The material below contains a line with "by the active" and a line with "3–4 already use.". Copy exactly those two lines and all lines between them.

Record excerpts:
........
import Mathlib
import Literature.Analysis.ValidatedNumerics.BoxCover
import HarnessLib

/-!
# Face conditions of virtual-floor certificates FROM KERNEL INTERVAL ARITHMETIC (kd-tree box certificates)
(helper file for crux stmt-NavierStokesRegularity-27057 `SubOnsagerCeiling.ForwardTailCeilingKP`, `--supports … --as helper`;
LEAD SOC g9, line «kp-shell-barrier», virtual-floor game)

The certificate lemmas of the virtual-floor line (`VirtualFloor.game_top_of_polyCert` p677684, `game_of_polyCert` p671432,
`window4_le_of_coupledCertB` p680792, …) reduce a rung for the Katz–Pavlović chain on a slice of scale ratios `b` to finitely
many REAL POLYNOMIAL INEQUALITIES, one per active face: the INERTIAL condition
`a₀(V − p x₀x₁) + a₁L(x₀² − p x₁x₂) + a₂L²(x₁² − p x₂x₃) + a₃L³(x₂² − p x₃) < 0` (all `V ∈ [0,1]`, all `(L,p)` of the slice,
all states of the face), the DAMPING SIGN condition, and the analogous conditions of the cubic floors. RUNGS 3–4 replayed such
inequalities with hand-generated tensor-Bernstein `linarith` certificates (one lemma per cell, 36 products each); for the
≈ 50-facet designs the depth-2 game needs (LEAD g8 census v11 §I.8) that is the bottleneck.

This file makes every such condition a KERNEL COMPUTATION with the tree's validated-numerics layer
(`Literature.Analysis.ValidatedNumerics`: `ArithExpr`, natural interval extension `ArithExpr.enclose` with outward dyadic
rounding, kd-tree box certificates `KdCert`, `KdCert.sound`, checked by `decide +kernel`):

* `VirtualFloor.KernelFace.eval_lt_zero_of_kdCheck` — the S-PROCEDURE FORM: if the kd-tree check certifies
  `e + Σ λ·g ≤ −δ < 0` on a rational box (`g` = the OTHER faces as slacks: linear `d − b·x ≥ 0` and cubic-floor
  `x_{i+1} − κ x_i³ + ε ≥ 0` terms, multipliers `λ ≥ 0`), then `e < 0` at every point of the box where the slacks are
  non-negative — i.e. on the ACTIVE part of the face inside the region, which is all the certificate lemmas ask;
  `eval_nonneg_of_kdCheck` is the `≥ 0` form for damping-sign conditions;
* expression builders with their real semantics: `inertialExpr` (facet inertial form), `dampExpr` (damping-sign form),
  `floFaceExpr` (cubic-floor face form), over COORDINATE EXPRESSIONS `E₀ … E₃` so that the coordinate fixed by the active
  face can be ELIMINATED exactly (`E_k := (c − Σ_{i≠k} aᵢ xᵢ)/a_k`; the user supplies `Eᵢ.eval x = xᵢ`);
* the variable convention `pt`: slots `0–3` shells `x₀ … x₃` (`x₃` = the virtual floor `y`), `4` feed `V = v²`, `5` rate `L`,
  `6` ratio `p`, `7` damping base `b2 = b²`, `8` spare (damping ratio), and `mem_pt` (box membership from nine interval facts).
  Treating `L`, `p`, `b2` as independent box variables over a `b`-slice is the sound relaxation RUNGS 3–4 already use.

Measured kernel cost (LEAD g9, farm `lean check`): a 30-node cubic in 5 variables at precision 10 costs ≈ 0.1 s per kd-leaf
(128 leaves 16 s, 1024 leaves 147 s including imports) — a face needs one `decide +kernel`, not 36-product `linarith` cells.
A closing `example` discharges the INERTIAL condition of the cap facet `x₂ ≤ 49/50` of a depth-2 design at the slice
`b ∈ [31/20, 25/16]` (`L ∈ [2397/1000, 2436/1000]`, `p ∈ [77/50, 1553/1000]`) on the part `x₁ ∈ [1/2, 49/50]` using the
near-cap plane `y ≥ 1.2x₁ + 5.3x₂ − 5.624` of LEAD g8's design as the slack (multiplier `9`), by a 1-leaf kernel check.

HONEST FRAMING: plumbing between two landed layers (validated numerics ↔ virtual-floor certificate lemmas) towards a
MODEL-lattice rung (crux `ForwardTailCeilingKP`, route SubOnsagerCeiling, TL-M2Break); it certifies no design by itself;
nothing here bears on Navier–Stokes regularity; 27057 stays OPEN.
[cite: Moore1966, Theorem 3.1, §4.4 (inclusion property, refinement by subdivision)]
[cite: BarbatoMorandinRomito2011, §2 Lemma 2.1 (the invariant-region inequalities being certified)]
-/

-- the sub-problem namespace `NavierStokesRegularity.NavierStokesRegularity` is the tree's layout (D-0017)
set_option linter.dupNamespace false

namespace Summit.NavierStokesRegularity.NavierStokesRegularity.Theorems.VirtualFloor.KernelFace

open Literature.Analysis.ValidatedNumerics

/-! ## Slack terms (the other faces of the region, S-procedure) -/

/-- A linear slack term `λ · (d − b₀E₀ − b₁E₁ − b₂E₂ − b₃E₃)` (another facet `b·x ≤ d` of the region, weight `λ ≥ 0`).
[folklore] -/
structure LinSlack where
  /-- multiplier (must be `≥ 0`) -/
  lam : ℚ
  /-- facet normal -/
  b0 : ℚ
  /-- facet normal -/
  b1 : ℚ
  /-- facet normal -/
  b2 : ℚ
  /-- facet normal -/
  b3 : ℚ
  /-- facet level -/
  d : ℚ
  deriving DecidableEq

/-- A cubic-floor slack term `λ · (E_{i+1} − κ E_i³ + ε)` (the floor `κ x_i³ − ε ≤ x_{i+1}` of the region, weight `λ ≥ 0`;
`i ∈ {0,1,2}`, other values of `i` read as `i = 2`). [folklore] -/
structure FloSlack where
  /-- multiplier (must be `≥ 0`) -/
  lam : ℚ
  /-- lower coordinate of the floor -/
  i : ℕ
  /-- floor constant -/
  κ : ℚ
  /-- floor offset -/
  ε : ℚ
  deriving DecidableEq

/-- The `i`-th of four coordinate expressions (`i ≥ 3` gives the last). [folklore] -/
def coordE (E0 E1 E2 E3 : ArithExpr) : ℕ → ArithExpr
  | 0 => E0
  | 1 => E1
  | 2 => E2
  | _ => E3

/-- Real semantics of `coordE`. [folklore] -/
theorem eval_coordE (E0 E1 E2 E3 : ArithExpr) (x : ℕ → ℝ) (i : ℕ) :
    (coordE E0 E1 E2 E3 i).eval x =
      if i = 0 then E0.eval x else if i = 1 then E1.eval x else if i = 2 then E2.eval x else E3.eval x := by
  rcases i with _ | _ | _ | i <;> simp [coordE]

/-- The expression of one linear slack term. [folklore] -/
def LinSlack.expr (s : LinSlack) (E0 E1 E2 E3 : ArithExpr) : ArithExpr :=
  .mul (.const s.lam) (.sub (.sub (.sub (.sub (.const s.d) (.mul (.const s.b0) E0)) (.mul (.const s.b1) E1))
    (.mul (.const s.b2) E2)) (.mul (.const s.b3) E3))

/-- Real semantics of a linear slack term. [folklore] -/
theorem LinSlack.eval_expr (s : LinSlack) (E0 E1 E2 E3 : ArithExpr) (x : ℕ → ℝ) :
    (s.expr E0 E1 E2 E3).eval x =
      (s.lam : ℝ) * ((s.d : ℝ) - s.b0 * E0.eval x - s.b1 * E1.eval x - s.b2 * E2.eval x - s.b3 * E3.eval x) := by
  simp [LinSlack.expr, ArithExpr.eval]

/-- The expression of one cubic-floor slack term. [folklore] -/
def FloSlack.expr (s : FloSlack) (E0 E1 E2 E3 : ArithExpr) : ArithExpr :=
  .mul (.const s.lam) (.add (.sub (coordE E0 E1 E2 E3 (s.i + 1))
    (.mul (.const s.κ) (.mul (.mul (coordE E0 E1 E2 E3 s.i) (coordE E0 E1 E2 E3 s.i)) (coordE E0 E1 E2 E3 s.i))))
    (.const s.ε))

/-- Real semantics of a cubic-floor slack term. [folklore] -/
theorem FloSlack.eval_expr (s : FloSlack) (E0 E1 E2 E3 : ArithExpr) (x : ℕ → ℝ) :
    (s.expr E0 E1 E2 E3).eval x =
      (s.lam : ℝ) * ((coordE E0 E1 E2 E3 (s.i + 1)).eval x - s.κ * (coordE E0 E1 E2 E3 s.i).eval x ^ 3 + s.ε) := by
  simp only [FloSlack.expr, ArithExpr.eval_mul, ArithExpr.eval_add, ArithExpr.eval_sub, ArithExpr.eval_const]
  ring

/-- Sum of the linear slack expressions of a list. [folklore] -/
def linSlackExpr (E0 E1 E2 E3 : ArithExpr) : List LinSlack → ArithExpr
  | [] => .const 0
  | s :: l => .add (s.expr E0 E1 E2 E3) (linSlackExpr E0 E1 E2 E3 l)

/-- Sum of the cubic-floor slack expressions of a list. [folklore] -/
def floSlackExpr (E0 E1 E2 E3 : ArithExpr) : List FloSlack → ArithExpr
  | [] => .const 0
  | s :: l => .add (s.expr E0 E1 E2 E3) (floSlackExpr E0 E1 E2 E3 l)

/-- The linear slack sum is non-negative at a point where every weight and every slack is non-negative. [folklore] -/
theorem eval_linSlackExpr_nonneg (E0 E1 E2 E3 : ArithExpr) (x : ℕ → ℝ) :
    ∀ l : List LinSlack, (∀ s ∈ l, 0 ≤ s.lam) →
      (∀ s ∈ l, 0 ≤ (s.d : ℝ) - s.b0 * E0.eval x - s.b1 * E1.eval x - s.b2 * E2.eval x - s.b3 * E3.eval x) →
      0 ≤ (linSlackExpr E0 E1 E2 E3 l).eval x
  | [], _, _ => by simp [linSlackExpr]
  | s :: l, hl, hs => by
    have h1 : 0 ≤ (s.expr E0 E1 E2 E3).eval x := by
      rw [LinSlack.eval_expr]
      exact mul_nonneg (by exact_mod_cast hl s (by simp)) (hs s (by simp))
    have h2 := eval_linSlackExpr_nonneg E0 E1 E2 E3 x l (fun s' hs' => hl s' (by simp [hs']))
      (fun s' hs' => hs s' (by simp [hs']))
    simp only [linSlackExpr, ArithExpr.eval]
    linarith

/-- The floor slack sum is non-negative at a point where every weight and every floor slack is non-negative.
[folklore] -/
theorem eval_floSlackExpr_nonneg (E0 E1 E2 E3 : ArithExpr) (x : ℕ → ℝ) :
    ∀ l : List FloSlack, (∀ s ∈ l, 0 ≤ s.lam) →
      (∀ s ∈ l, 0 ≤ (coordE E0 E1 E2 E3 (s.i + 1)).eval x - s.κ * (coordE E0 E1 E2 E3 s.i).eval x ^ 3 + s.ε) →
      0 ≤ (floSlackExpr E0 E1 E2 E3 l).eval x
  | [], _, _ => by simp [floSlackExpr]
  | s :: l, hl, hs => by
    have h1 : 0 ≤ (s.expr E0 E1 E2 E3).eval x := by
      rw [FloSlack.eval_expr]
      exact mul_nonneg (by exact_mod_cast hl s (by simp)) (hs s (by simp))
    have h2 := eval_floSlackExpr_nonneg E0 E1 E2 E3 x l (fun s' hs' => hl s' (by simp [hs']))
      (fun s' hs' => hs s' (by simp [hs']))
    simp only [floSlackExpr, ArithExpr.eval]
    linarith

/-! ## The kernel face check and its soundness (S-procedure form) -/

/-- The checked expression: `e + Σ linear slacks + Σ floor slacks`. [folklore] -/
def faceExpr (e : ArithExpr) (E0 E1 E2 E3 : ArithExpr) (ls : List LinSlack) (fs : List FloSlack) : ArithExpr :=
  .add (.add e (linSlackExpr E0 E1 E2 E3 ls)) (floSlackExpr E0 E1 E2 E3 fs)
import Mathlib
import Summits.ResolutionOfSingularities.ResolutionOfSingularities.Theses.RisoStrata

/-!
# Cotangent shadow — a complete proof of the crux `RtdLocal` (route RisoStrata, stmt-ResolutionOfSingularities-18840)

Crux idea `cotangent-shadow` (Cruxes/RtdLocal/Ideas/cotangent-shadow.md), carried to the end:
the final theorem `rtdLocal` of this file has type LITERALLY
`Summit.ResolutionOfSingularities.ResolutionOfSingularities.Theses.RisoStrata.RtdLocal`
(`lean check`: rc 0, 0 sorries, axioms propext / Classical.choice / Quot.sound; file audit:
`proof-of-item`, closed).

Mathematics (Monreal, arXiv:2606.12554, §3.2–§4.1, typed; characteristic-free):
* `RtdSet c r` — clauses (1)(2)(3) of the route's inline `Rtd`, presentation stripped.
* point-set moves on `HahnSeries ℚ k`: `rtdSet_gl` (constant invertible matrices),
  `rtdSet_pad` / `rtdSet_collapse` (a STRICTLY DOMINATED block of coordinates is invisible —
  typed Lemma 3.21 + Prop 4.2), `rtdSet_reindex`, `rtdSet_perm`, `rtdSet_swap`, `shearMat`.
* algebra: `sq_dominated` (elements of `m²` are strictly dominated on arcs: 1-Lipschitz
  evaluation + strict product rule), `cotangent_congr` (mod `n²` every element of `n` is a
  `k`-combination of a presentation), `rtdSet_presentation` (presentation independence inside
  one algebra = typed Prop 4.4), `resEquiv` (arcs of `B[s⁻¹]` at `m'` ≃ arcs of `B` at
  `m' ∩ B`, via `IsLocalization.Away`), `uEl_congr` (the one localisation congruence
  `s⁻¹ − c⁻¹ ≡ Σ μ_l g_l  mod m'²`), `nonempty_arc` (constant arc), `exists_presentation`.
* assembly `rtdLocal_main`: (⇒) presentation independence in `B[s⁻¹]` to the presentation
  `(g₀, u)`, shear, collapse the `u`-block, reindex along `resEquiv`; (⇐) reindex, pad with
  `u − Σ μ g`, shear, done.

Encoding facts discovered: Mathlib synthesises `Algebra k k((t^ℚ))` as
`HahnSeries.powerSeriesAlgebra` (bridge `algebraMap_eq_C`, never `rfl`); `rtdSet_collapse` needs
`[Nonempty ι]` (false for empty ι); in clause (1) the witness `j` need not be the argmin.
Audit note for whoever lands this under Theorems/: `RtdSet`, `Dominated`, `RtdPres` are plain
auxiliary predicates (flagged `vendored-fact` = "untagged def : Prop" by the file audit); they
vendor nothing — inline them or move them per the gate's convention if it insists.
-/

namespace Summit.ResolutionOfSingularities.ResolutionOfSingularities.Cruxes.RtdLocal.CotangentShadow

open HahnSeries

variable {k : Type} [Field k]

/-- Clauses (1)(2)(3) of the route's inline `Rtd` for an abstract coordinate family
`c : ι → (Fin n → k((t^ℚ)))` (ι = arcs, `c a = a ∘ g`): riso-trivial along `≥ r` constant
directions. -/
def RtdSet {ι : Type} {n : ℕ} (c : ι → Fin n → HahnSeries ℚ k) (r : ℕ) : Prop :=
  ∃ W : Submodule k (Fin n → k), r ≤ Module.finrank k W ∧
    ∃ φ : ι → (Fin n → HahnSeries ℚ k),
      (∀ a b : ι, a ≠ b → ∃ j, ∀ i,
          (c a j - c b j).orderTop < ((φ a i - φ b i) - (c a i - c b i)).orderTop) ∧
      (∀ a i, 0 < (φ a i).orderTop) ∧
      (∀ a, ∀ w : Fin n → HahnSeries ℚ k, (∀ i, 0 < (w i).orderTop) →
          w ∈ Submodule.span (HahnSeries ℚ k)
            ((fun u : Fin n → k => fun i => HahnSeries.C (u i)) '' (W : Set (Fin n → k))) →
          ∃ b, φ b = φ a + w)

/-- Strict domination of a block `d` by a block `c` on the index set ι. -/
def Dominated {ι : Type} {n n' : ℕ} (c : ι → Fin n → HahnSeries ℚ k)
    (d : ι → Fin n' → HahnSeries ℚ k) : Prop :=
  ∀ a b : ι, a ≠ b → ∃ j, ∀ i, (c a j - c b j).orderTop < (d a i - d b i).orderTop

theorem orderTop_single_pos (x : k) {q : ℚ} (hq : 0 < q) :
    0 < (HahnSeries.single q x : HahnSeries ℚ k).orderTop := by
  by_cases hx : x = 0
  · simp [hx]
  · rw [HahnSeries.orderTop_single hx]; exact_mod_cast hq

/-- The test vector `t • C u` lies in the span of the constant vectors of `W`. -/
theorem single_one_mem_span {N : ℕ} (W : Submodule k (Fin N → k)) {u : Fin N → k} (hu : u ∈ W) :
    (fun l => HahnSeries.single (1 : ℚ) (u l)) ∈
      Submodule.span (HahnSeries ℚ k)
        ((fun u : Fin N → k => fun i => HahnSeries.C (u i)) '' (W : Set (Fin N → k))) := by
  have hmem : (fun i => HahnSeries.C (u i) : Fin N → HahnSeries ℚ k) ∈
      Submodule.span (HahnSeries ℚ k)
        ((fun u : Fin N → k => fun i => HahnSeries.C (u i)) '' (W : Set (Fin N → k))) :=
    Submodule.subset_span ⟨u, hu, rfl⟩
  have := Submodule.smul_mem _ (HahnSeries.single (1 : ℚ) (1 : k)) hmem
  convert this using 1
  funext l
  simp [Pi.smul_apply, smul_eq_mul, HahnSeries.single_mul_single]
........
Task output:
  `floFaceExpr` (cubic-floor face form), over COORDINATE EXPRESSIONS `E₀ … E₃` so that the coordinate fixed by the active
  face can be ELIMINATED exactly (`E_k := (c − Σ_{i≠k} aᵢ xᵢ)/a_k`; the user supplies `Eᵢ.eval x = xᵢ`);
* the variable convention `pt`: slots `0–3` shells `x₀ … x₃` (`x₃` = the virtual floor `y`), `4` feed `V = v²`, `5` rate `L`,
  `6` ratio `p`, `7` damping base `b2 = b²`, `8` spare (damping ratio), and `mem_pt` (box membership from nine interval facts).
  Treating `L`, `p`, `b2` as independent box variables over a `b`-slice is the sound relaxation RUNGS 3–4 already use.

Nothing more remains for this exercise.